[Start of section]

/-- **The archimedean bridge.** Assume the archimedean Rankin–Selberg integrals of unitary generic
representations of `GL_n(K_∞)` converge absolutely at `s = 1` (hypothesis `hX`: for every irreducible
unitary strongly continuous `τ`, continuous `ψ_∞`-Whittaker functional `ℓ`, Gårding vector `e` and
Haar measures, `archRankinSelbergLIntegral hcpt τ hτ ℓ e μA μK < ∞` — Jacquet–Shalika's archimedean
theorem, Cogdell (2004), §3.1 (1), §3.2, taken as a hypothesis). Then for a cuspidal automorphic
representation `Π`
of `GL_n(𝔸_K)`, `f ∈ Π`, a test function `η` left invariant under `(1, K_f(𝔫))` (`𝔫 ≠ 0`) and the
Whittaker coefficient `W = W_{S_η f}`, the unit-box part of the unfolded Rankin–Selberg integral of
`(W, W̄, Φ^{Gauss})` at `s = 1` is finite:
`∫⁻_{𝕌_Kⁿ × K} |W(diag(a) k)|² Φ(e_n diag(a) k) |det a| δ_B(a)⁻¹ d(νA × νK) < ∞`
(Jacquet–Shalika (1981), §4: the global integral is a finite sum of products of local ones, the
archimedean ones converging for `Re s ≥ 1`). [cite: JacquetShalikaAJM1981, §4–§5]
[cite: ArthurClozelAMS120, Ch. 3 §2 (2.3)] -/
theorem setLIntegral_unitBox_univ_torusIntegrand_lt_top
    (hX : ∀ (hcpt : isCompact_glFiniteIntegralLevel n K) (E : Type) [NormedAddCommGroup E]
      [InnerProductSpace ℂ E] [CompleteSpace E]
      (τ : ContRepresentation ℂ (AutomorphyDatum.gl n K hcpt).arch.carrier E) (hτ : τ.IsStronglyContinuous)
      (_ : τ.IsUnitary) (_ : τ.IsTopIrreducible)
      (ℓ : archGardingSpace hcpt τ →ₗ[ℂ] ℂ) (_ : IsArchContWhittakerFunctional hcpt τ hτ ℓ)
      (e : archGardingSpace hcpt τ)
      [MeasurableSpace (GL (Fin n) (mixedSpace K))] [BorelSpace (GL (Fin n) (mixedSpace K))]
      [MeasurableSpace ((mixedSpace K)ˣ)] [BorelSpace ((mixedSpace K)ˣ)]
      (μA : Measure (Fin n → (mixedSpace K)ˣ)) (_ : IsHaarMeasure μA)
      (μK : Measure ↥(Kinf n K)) (_ : IsHaarMeasure μK),
      archRankinSelbergLIntegral hcpt τ hτ ℓ e μA μK < ⊤)
    (P : CuspidalAutomorphicRepGL n K μ) {𝔫 : Ideal (𝓞 K)} (h𝔫 : 𝔫 ≠ 0)
    {η : GL (Fin n) (AdeleRing (𝓞 K) K) → ℝ} (hη : IsTestFunctionGL n K η)
    (hleft : ∀ u ∈ finitePrincipalCongruenceLevel n K 𝔫, ∀ x : GL (Fin n) (AdeleRing (𝓞 K) K),
      η (GLn.ofFinite n K u * x) = η x)
    (f : P.1.toSubmodule)
    (νA : Measure (Fin n → ideleGroup K)) [IsHaarMeasure νA]
    (νK : Measure ↥(maximalCompactAdelic n K)) [IsHaarMeasure νK]
    (ν₀ : Measure ↥(adelicUnipotent n K)) [IsHaarMeasure ν₀] :
    ∫⁻ p in unitBox (Set.univ : Set (HeightOneSpectrum (𝓞 K))) ×ˢ Set.univ,
        torusIntegrand n K
          (whittakerCoeff ν₀ (unipotentTateDomain n K) (adeleAddChar K)
            (invQuot (AdelicGroupData.gl n K) (smoothedForm η (f : (AdelicGroupData.gl n K).L2 μ))))
          (standardTestFun n K (gaussArchTestFun n K)) 1 p ∂(νA.prod νK) < ⊤ := by
  classical
  have hcpt : isCompact_glFiniteIntegralLevel n K := isCompact_glFiniteIntegralLevel_holds n K
  set U₀ : Subgroup (GL (Fin n) (FiniteAdeleRing (𝓞 K) K)) := finitePrincipalCongruenceLevel n K 𝔫 with hU₀
  have hU₀o : IsOpen (U₀ : Set (GL (Fin n) (FiniteAdeleRing (𝓞 K) K))) :=
    isOpen_finitePrincipalCongruenceLevel n K h𝔫
  have hU₀c : IsCompact (U₀ : Set (GL (Fin n) (FiniteAdeleRing (𝓞 K) K))) :=
    isCompact_finitePrincipalCongruenceLevel n K h𝔫
  obtain ⟨E, _, _, _, τ, hτi, hτu, hτc, hex, hdec⟩ := exists_archComponent_decomposition (hcpt := hcpt) P
  obtain ⟨k, S, hS, hSon, hspan, -⟩ := hdec U₀ hU₀o hU₀c
  -- the finitely many cosets `GL_n(𝒪̂) / K_f(𝔫)`
  haveI : CompactSpace ↥(glFiniteIntegralLevel n K) := isCompact_iff_compactSpace.1 hcpt
  set H : Subgroup ↥(glFiniteIntegralLevel n K) := U₀.subgroupOf (glFiniteIntegralLevel n K) with hH
  have hHo : IsOpen (H : Set ↥(glFiniteIntegralLevel n K)) := hU₀o.preimage continuous_subtype_val
  haveI : Finite (↥(glFiniteIntegralLevel n K) ⧸ H) := Subgroup.quotient_finite_of_isOpen H hHo
  haveI : Fintype (↥(glFiniteIntegralLevel n K) ⧸ H) := Fintype.ofFinite _
  obtain ⟨rep, hrep⟩ : ∃ rep : ↥(glFiniteIntegralLevel n K) ⧸ H → GL (Fin n) (FiniteAdeleRing (𝓞 K) K),
      rep = fun q => ((Quotient.out q : ↥(glFiniteIntegralLevel n K)) : GL (Fin n) (FiniteAdeleRing (𝓞 K) K)) :=
    ⟨_, rfl⟩
  have hrep_mem : ∀ q, rep q ∈ glFiniteIntegralLevel n K := fun q => by
    rw [hrep]
    exact (Quotient.out q).2
  -- the vectors `e_{i,q} = S_i† R((1, c_q)) R(η) f`
  set u : P.1.toSubmodule := smoothedVector P.1 η f with hu_def
  have hcsub : ∀ q, P.1.toContRep (GLn.ofFinite n K (rep q)) u ∈ gardingSubspace P.1 U₀ := fun q => by
    rw [hu_def, toContRep_smoothedVector_eq _ hη.continuous hη.hasCompactSupport]
    refine smoothedVector_mem_gardingSubspace (hη.comp_mul_left _) ?_ f
    have hg : GLn.sndHom n K (GLn.ofFinite n K (rep q)) ∈ glFiniteIntegralLevel n K := by
      rw [GLn.sndHom_ofFinite]
      exact hrep_mem q
    exact translate_left_invariant_of_sndHom_mem hleft hg
  obtain ⟨e, he_def⟩ : ∃ e : Fin k → (↥(glFiniteIntegralLevel n K) ⧸ H) → archGardingSpace hcpt τ,
      e = fun i q => ⟨ContinuousLinearMap.adjoint (S i)
        ((P.1.toContRep (GLn.ofFinite n K (rep q)) u : P.1.toSubmodule) : (AdelicGroupData.gl n K).L2 μ),
        (eq_sum_apply_of_mem_gardingSubspace P hτu hτi hτc hex hS hSon hspan hU₀o hU₀c (hcsub q)).1 i⟩ :=
    ⟨_, rfl⟩
  have he : ∀ i q, (e i q : E) = ContinuousLinearMap.adjoint (S i)
      ((P.1.toContRep (GLn.ofFinite n K (rep q)) u : P.1.toSubmodule) : (AdelicGroupData.gl n K).L2 μ) :=
    fun i q => by rw [he_def]
  -- the functionals `Φ_ℓ(S_i)`
  obtain ⟨ℓ, hℓ_def⟩ : ∃ ℓ : gardingSpace P.1 →ₗ[ℂ] ℂ,
      ℓ = whittakerFunctional ν₀ (continuous_adeleAddChar K) (ContRepresentation.Equiv.refl P.1.toContRep) :=
    ⟨_, rfl⟩
  have hℓ : IsContWhittakerFunctional P.1 (adeleAddChar K) ℓ := by
    rw [hℓ_def]
    exact isContWhittakerFunctional_whittakerFunctional ν₀ (continuous_adeleAddChar K)
      (isGlobalAddChar_adeleAddChar K) _
  obtain ⟨ℓi, hℓi_def⟩ : ∃ ℓi : Fin k → (archGardingSpace hcpt τ →ₗ[ℂ] ℂ), ℓi = fun i =>
      transferMap ℓ hτc ⟨S i, mem_multiplicityModule_of_mem_archIntertwinersLevel hU₀o hU₀c (hS i)⟩ :=
    ⟨_, rfl⟩
  have hℓi : ∀ i, IsArchContWhittakerFunctional hcpt τ hτc (ℓi i) := fun i => by
    rw [hℓi_def]
    exact transferMap_mem_archContWhittakerFunctionals hℓ hτc _
  -- the archimedean integrands
  obtain ⟨A, hA_def⟩ : ∃ A : Fin k → (↥(glFiniteIntegralLevel n K) ⧸ H) → GL (Fin n) (mixedSpace K) → ℂ,
      A = fun i q h => ℓi i ⟨τ (toArch hcpt h) (e i q : E), apply_mem_archGardingSpace hτc _ (e i q).2⟩ :=
    ⟨_, rfl⟩
  have hAc : ∀ i q, Continuous (A i q) := fun i q => by
    rw [hA_def, hℓi_def, hℓ_def]
    exact continuous_transferMap_toArch hcpt hτc hU₀o hU₀c (hS i) ν₀ (continuous_adeleAddChar K) (e i q)
  obtain ⟨F, hF_def⟩ : ∃ F : Fin k → (↥(glFiniteIntegralLevel n K) ⧸ H) →
      (Fin n → (mixedSpace K)ˣ) × ↥(Kinf n K) → ℝ≥0∞, F = fun i q z =>
      ‖A i q (glDiagonal n (mixedSpace K) z.1 * (z.2 : GL (Fin n) (mixedSpace K)))‖ₑ ^ 2 *
        ENNReal.ofReal (gaussArchTestFun n K (archLastRow n K
          (glDiagonal n (mixedSpace K) z.1 * (z.2 : GL (Fin n) (mixedSpace K)))) * archTorusWeight n K 1 z.1) :=
    ⟨_, rfl⟩
  have hm : Continuous fun z : (Fin n → (mixedSpace K)ˣ) × ↥(Kinf n K) =>
      glDiagonal n (mixedSpace K) z.1 * (z.2 : GL (Fin n) (mixedSpace K)) :=
    ((continuous_glDiagonal (n := n) (mixedSpace K)).comp continuous_fst).mul
      (continuous_subtype_val.comp continuous_snd)
  have hFm : ∀ i q, Measurable (F i q) := fun i q => by
    rw [hF_def]
    exact (((hAc i q).comp hm).measurable.enorm.pow_const 2).mul
      (ENNReal.measurable_ofReal.comp
        ((((continuous_gaussArchTestFun n K).comp (continuous_archLastRow.comp hm)).mul
          ((continuous_archTorusWeight 1).comp continuous_fst)).measurable))
  -- the image measures are Haar measures, and each archimedean integral is finite
  obtain ⟨μA, hμA⟩ : ∃ μA : Measure (Fin n → (mixedSpace K)ˣ),
      μA = (νA.restrict (unitBox (Set.univ : Set (HeightOneSpectrum (𝓞 K))))).map (archTorusOfIdele n K) :=
    ⟨_, rfl⟩
  obtain ⟨μK, hμK⟩ : ∃ μK : Measure ↥(Kinf n K), μK = νK.map (kinfOfMaximalCompact n K) := ⟨_, rfl⟩
  haveI : IsHaarMeasure μA := by rw [hμA]; exact isHaarMeasure_map_archTorusOfIdele νA
  haveI : IsHaarMeasure μK := by rw [hμK]; exact isHaarMeasure_map_kinfOfMaximalCompact νK
  have hFfin : ∀ i q, ∫⁻ z, F i q z ∂(μA.prod μK) < ⊤ := fun i q => by
    rw [hF_def, hA_def]
    exact hX hcpt E τ hτc hτu hτi (ℓi i) (hℓi i) (e i q) μA inferInstance μK inferInstance
  -- pointwise bound on the box
  have hboxm : MeasurableSet (unitBox (n := n) (K := K) (Set.univ : Set (HeightOneSpectrum (𝓞 K))) ×ˢ
      (Set.univ : Set ↥(maximalCompactAdelic n K))) :=
    (measurableSet_unitBox _).prod MeasurableSet.univ
  have hpt : ∀ p ∈ unitBox (n := n) (K := K) (Set.univ : Set (HeightOneSpectrum (𝓞 K))) ×ˢ
      (Set.univ : Set ↥(maximalCompactAdelic n K)),
      torusIntegrand n K
          (whittakerCoeff ν₀ (unipotentTateDomain n K) (adeleAddChar K)
            (invQuot (AdelicGroupData.gl n K) (smoothedForm η (f : (AdelicGroupData.gl n K).L2 μ))))
          (standardTestFun n K (gaussArchTestFun n K)) 1 p ≤
        (k : ℝ≥0∞) * ∑ i, ∑ q, F i q (archTorusOfIdele n K p.1, kinfOfMaximalCompact n K p.2) := by
    rintro ⟨a, kk⟩ ⟨ha, -⟩
    have hκ : GLn.sndHom n K (torusPoint n K (a, kk)) ∈ glFiniteIntegralLevel n K :=
      sndHom_torusPoint_mem_glFiniteIntegralLevel ha kk
    set q : ↥(glFiniteIntegralLevel n K) ⧸ H := QuotientGroup.mk ⟨_, hκ⟩ with hq
    obtain ⟨h, hh⟩ := QuotientGroup.mk_out_eq_mul H ⟨_, hκ⟩
    have hu₀ : ((h : ↥(glFiniteIntegralLevel n K)) : GL (Fin n) (FiniteAdeleRing (𝓞 K) K))⁻¹ ∈ U₀ :=
      U₀.inv_mem (Subgroup.mem_subgroupOf.1 h.2)
    have hgdec : GLn.sndHom n K (torusPoint n K (a, kk)) =
        rep q * ((h : ↥(glFiniteIntegralLevel n K)) : GL (Fin n) (FiniteAdeleRing (𝓞 K) K))⁻¹ := by
      rw [eq_mul_inv_iff_mul_eq, hrep]
      change _ = ((Quotient.out q : ↥(glFiniteIntegralLevel n K)) : GL (Fin n) (FiniteAdeleRing (𝓞 K) K))
      rw [hq, hh]
      rfl
    have hW := whittakerCoeff_smoothedForm_eq_sum_transferMap hcpt P hτu hτi hτc hex hU₀o hU₀c hS hSon
      hspan ν₀ hη f hu₀ hgdec hleft (translate_left_invariant_of_sndHom_mem hleft hκ) (fun i => e i q)
      (fun i => he i q)
    simp only [torusIntegrand]
    rw [hW, standardTestFun_lastRow_torusPoint_eq _ ha, torusWeight_eq_archTorusWeight 1 ha,
      toMixed_torusPoint, mul_assoc]
    have hB : 0 ≤ gaussArchTestFun n K (archLastRow n K (glDiagonal n (mixedSpace K) (archTorusOfIdele n K a) *
        (kinfOfMaximalCompact n K kk : GL (Fin n) (mixedSpace K)))) *
        archTorusWeight n K 1 (archTorusOfIdele n K a) := by
      refine mul_nonneg (gaussArchTestFun_pos n K _).le ?_
      unfold archTorusWeight
      exact Finset.prod_nonneg fun i _ => Real.rpow_nonneg (mixedEmbedding.norm_nonneg _) _
    refine (ofReal_norm_sum_sq_mul_le _ hB).trans ?_
    calc _ = (k : ℝ≥0∞) * ∑ i, F i q (archTorusOfIdele n K a, kinfOfMaximalCompact n K kk) := by
          simp only [hF_def, hA_def, hℓi_def, hℓ_def]
      _ ≤ (k : ℝ≥0∞) * ∑ i, ∑ q', F i q' (archTorusOfIdele n K a, kinfOfMaximalCompact n K kk) :=
          mul_le_mul' le_rfl (Finset.sum_le_sum fun i _ =>
            Finset.single_le_sum (f := fun q' => F i q' (archTorusOfIdele n K a, kinfOfMaximalCompact n K kk))
              (fun _ _ => zero_le) (Finset.mem_univ q))
  -- integrate
  haveI := locallyCompactSpace_ideleGroup K
  haveI : CompactSpace ↥(maximalCompactAdelic n K) :=
    isCompact_iff_compactSpace.1 (isCompact_maximalCompactAdelic n K)
  haveI : SigmaFinite νA := inferInstance
  haveI : IsFiniteMeasure νK := inferInstance
  have hSm : Measurable fun z : (Fin n → (mixedSpace K)ˣ) × ↥(Kinf n K) => ∑ i, ∑ q, F i q z :=
    Finset.measurable_sum _ fun i _ => Finset.measurable_sum _ fun q _ => hFm i q
  have hGm : Measurable fun z : (Fin n → (mixedSpace K)ˣ) × ↥(Kinf n K) =>
      (k : ℝ≥0∞) * ∑ i, ∑ q, F i q z := hSm.const_mul _
  have hchange := setLIntegral_unitBox_univ_prod_eq_lintegral_map νA νK
    (fun z : (Fin n → (mixedSpace K)ˣ) × ↥(Kinf n K) => (k : ℝ≥0∞) * ∑ i, ∑ q, F i q z) hGm
  rw [← hμA, ← hμK] at hchange
  calc ∫⁻ p in unitBox (Set.univ : Set (HeightOneSpectrum (𝓞 K))) ×ˢ Set.univ,
        torusIntegrand n K
          (whittakerCoeff ν₀ (unipotentTateDomain n K) (adeleAddChar K)
            (invQuot (AdelicGroupData.gl n K) (smoothedForm η (f : (AdelicGroupData.gl n K).L2 μ))))
          (standardTestFun n K (gaussArchTestFun n K)) 1 p ∂(νA.prod νK)
      ≤ ∫⁻ p in unitBox (Set.univ : Set (HeightOneSpectrum (𝓞 K))) ×ˢ Set.univ,
          (fun z : (Fin n → (mixedSpace K)ˣ) × ↥(Kinf n K) => (k : ℝ≥0∞) * ∑ i, ∑ q, F i q z)
            (archTorusOfIdele n K p.1, kinfOfMaximalCompact n K p.2) ∂(νA.prod νK) :=
        setLIntegral_mono' hboxm hpt
    _ = ∫⁻ z, (k : ℝ≥0∞) * ∑ i, ∑ q, F i q z ∂(μA.prod μK) := hchange
    _ = (k : ℝ≥0∞) * ∑ i, ∑ q, ∫⁻ z, F i q z ∂(μA.prod μK) := by
        rw [lintegral_const_mul _ hSm,
          lintegral_finsetSum _ fun i _ => Finset.measurable_sum _ fun q _ => hFm i q]
        congr 1
        refine Finset.sum_congr rfl fun i _ => ?_
        exact lintegral_finsetSum _ fun q _ => hFm i q
    _ < ⊤ := ENNReal.mul_lt_top (ENNReal.natCast_lt_top k)
        (ENNReal.sum_lt_top.2 fun i _ => ENNReal.sum_lt_top.2 fun q _ => hFfin i q)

[End of section]

Retype exactly, and only, the lines above from the one where "haveI : SigmaFinite νA := inferInstance" occurs up to and including the one where "μK) := hchange" occurs.

Exercise answer:
  haveI : SigmaFinite νA := inferInstance
  haveI : IsFiniteMeasure νK := inferInstance
  have hSm : Measurable fun z : (Fin n → (mixedSpace K)ˣ) × ↥(Kinf n K) => ∑ i, ∑ q, F i q z :=
    Finset.measurable_sum _ fun i _ => Finset.measurable_sum _ fun q _ => hFm i q
  have hGm : Measurable fun z : (Fin n → (mixedSpace K)ˣ) × ↥(Kinf n K) =>
      (k : ℝ≥0∞) * ∑ i, ∑ q, F i q z := hSm.const_mul _
  have hchange := setLIntegral_unitBox_univ_prod_eq_lintegral_map νA νK
    (fun z : (Fin n → (mixedSpace K)ˣ) × ↥(Kinf n K) => (k : ℝ≥0∞) * ∑ i, ∑ q, F i q z) hGm
  rw [← hμA, ← hμK] at hchange
  calc ∫⁻ p in unitBox (Set.univ : Set (HeightOneSpectrum (𝓞 K))) ×ˢ Set.univ,
        torusIntegrand n K
          (whittakerCoeff ν₀ (unipotentTateDomain n K) (adeleAddChar K)
            (invQuot (AdelicGroupData.gl n K) (smoothedForm η (f : (AdelicGroupData.gl n K).L2 μ))))
          (standardTestFun n K (gaussArchTestFun n K)) 1 p ∂(νA.prod νK)
      ≤ ∫⁻ p in unitBox (Set.univ : Set (HeightOneSpectrum (𝓞 K))) ×ˢ Set.univ,
          (fun z : (Fin n → (mixedSpace K)ˣ) × ↥(Kinf n K) => (k : ℝ≥0∞) * ∑ i, ∑ q, F i q z)
            (archTorusOfIdele n K p.1, kinfOfMaximalCompact n K p.2) ∂(νA.prod νK) :=
        setLIntegral_mono' hboxm hpt
    _ = ∫⁻ z, (k : ℝ≥0∞) * ∑ i, ∑ q, F i q z ∂(μA.prod μK) := hchange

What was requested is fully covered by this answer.